-- Opening Marker --

/-- GL ⟹ MODEL (push an origin-fixing `K` forward along `glOfStab`; add `0` to the fixed set). -/
theorem linearSupportModel_of_GL (h : LinearSupportGL) : LinearSupportModel := by
  classical
  intro c
  obtain ⟨k, hk⟩ := h c
  refine ⟨k + 1, fun d K h0 hK => ?_⟩
  have hKle : K ≤ Stab0 d := fun σ hσ => (mem_Stab0_iff σ).2 (h0 σ hσ)
  let K₁ : Subgroup ↥(Stab0 d) := K.subgroupOf (Stab0 d)
  let H : Subgroup (GL₂ d) := K₁.map (glOfStab d)
  have hHidx : H.index ≤ (2 ^ d) ^ c + c := by
    have h1 : H.index = K.relIndex (Stab0 d) :=
      Subgroup.index_map_of_bijective (glOfStab_bijective d) K₁
    have h2 : K.relIndex (Stab0 d) * (Stab0 d).index = K.index := Subgroup.relIndex_mul_index hKle
    calc H.index = K.relIndex (Stab0 d) := h1
      _ ≤ K.relIndex (Stab0 d) * (Stab0 d).index := Nat.le_mul_of_pos_right _ (one_le_index_Stab0 d)
      _ = K.index := h2
      _ ≤ (2 ^ d) ^ c + c := hK
  obtain ⟨U, W, hU, hW, hfix⟩ := hk d H hHidx
  refine ⟨insert 0 (U.image (coordEquiv d).symm), W.comap (coordEquiv d).toAddMonoidHom, ?_, ?_,
    fun σ hu hv => ?_⟩
  · exact (Finset.card_insert_le _ _).trans (Nat.succ_le_succ (Finset.card_image_le.trans hU))
  · rw [W.index_comap_of_surjective (f := (coordEquiv d).toAddMonoidHom) (coordEquiv d).surjective]
    exact hW.trans (Nat.pow_le_pow_right (by norm_num) (Nat.le_succ k))
  · have hσ0 : σ.1 0 = 0 := hu 0 (Finset.mem_insert_self _ _)
    let σ' : ↥(Stab0 d) := ⟨σ, (mem_Stab0_iff σ).2 hσ0⟩
    have hH : glOfStab d σ' ∈ H := by
      apply hfix
      · intro u hu'
        have hσu := hu ((coordEquiv d).symm u)
          (Finset.mem_insert_of_mem (Finset.mem_image_of_mem _ hu'))
        simp [σ', hσu]
      · intro v
        have hσv := hv ((coordEquiv d).symm v)
        rw [AddSubgroup.mem_comap] at hσv
        simpa [map_add, σ'] using hσv
    have hσ' : σ' ∈ K₁ := (Subgroup.mem_map_iff_mem (glOfStab_injective d)).1 hH
    exact Subgroup.mem_subgroupOf.1 hσ'

/-- The linear case of A₁ ⟺ the support theorem for `GL_d(𝔽₂)`. -/
theorem linearSupportModel_iff_GL : LinearSupportModel ↔ LinearSupportGL :=
  ⟨linearSupportGL_of_model, linearSupportModel_of_GL⟩

/-- **A₁ is exactly the linear support theorem for `GL_d(𝔽₂)`.** -/
theorem affineSupportTheorem_iff_linearSupportGL : AffineSupportTheorem ↔ LinearSupportGL :=
  affineSupportTheorem_iff_linear.trans linearSupportModel_iff_GL

/-- … and exactly its asymptotic form (small `d` absorbed). -/
theorem affineSupportTheorem_iff_linearSupportGLEventually :
    AffineSupportTheorem ↔ LinearSupportGLEventually :=
  affineSupportTheorem_iff_linearSupportGL.trans linearSupportGL_iff_eventually

/-- The usable direction, by name: an asymptotic support theorem for `GL_d(𝔽₂)` proves the route item. -/
theorem affineSupportTheorem_of_linearSupportGLEventually (h : LinearSupportGLEventually) :
    AffineSupportTheorem :=
  affineSupportTheorem_iff_linearSupportGLEventually.2 h

end Summit.ValiantsHypothesis.ValiantsHypothesis.Theorems.SymmetryDialAffineReduction
import Summits.QuantumFields.BalabanUV.T4Continuum.Support.NE7MinActC2Lift
import Summits.QuantumFields.BalabanUV.T4Continuum.Support.NE7FibreStraightening
import HarnessLib

/-!
# NE7MinActMultiplier — THE LAGRANGE MULTIPLIER OF THE CONSTRAINED MINIMISER IS THE DERIVATIVE OF THE MINIMAL ACTION: `w·D𝒜(0)[Z] = Dm(0)[Q′Z]` for every fine direction `Z`
# (first-order envelope identity at EVERY small datum, ROAD-G115 §5 (iii); the input of the bordered Hessian)

Around a minimiser `U♯` over a small unitary `N`-periodic datum `V₀` satisfying the lift hypothesis (G3′) (✓ p824904 proves it everywhere): with `𝒜(Φ) = fineAction(chart_{U♯} Φ)` on
`skewSub M`, `m(y) = minAct(chart_{V₀} y)` on `skewSub N`, `Q′ = levelQ′ L N j U♯` the linearised `(j+1)`-fold averaging map and `w = stepWt⁻ʲ⁻¹`: (i) `D𝒜(0)` VANISHES on `ker Q′`
(tangent-criticality of the minimiser along the fibre, here from the fibre straightening ✓ p821389: `chart θ(0, tZ)` stays admissible over `V₀`), (ii) for every `Z ∈ skewSub M`,
**`w·D𝒜(0)[Z] = Dm(0)[Q′Z]`** — the multiplier of the constrained problem is `w⁻¹·Dm(0)` (**`multiplier_eq_fderiv_minAct_of_lift`**).  MECHANISM: the slice package of
✓ `NE7SliceCriticalBranchLift` + ✓ `NE7MinimiserSectionLift` (`m = w·g(y, z⋆ y)`, `g = 𝒜∘Θ`), the first-order envelope formula `Dm(0) = w·Dg(0)∘inl` (✓ `NE7EnvelopeSecondOrder`),
`Q′(DΘ(0)(y′,0)) = y′` (differentiating `levelQ(chart θ_Σ p) = p.1`), and (i).
Cell `pub-balaban`, rung (B)+1 sub-cell t4, lineage `b2b-balaban-t4-ne7-p1` (CRUX PROVER NE7 #1 = OWNER of BINDER row NE7), generation 115.  Memo `t4/b2b-balaban-t4-ne7-p1-g115/ROAD-G115.md` §5.
WHAT ([folklore]; 0 def, 0 sorry; `d = 4`, every `U(n)`, `L ≥ 2`).  HONEST FRAMING (page 1): composition of landed kernel theorems; (G3′) a HYPOTHESIS here (discharged by row NE7b's lifting at
every small datum, level by level); radii existential; OUR minimisers; nothing of Bałaban's asserted; NOT NE7 as a spine node, NOT NE3; spine 0∕9; finite T⁴ rung (B)+1 — NOT infinite
volume, NOT mass gap, NOT BetaPertH, NOT Clay.
-/

set_option autoImplicit false

open scoped BigOperators Matrix Matrix.Norms.L2Operator Topology
open NormedSpace Finset Set Filter Metric

namespace Summit.QuantumFields.BalabanUV.T4Continuum.NE7MinActMultiplier

open Literature.MathematicalPhysics.QuantumFieldTheory.Balaban1983to89
open B7Prop1Explicit B7Prop2Explicit
open T4AveragingDeficitWall (IsUnitaryCfg SmallField fineAction)
open T4AveragingDeficitWallBoundary (IsPeriodicCfg)
open AveragingDeficitTorusChart (TDir chart chart_zero)
open AveragingDeficitChartCalculus (relLog relLog_self contDiffAt_fineAction_chart)
open AveragingDeficitTwoLevelPrep (skewSub skewPR)
open AveragingDeficitMultiLevelPrep (tower levelQ levelQ' levelQ_self tower_ne_zero)
open AveragingDeficitMultiLevelBridge (tower_eq)
open AveragingDeficitMultiLevelFermat (hasStrictFDerivAt_levelQ)
open MinimalActionLevels (perWin levelAction stepWt stepWt_pos)
open MinimalActionSandwich (IsMinimiser admissible minAct)
open MinimalActionRate (sfClass)
open NE3EnergyShapes (IsUnitarySite IsPeriodicSite)
open NE7MinimalOrbitDatumContinuity (thresholds)
open NE7MinimalOrbitUniqueGeneric (minimal_orbit_unique_generic)
open BlockAverageCurrent (smallField_gaugeAct)
open NE7SliceCriticalBranchLift (slice_critical_branch_of_lift)
open NE7MinimiserSectionLift (minimiser_section_of_lift)
open NE7EnvelopeSecondOrder (envelope_second_order)
open NE7FibreStraightening (fibre_straightening)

-- Closing Marker --

WORK TO COMPLETE:
The expected response is the material above given again line by line, from its first line to the line holding "have hKle : K", inclusive.

PROBLEM SOLUTION:
/-- GL ⟹ MODEL (push an origin-fixing `K` forward along `glOfStab`; add `0` to the fixed set). -/
theorem linearSupportModel_of_GL (h : LinearSupportGL) : LinearSupportModel := by
  classical
  intro c
  obtain ⟨k, hk⟩ := h c
  refine ⟨k + 1, fun d K h0 hK => ?_⟩
  have hKle : K ≤ Stab0 d := fun σ hσ => (mem_Stab0_iff σ).2 (h0 σ hσ)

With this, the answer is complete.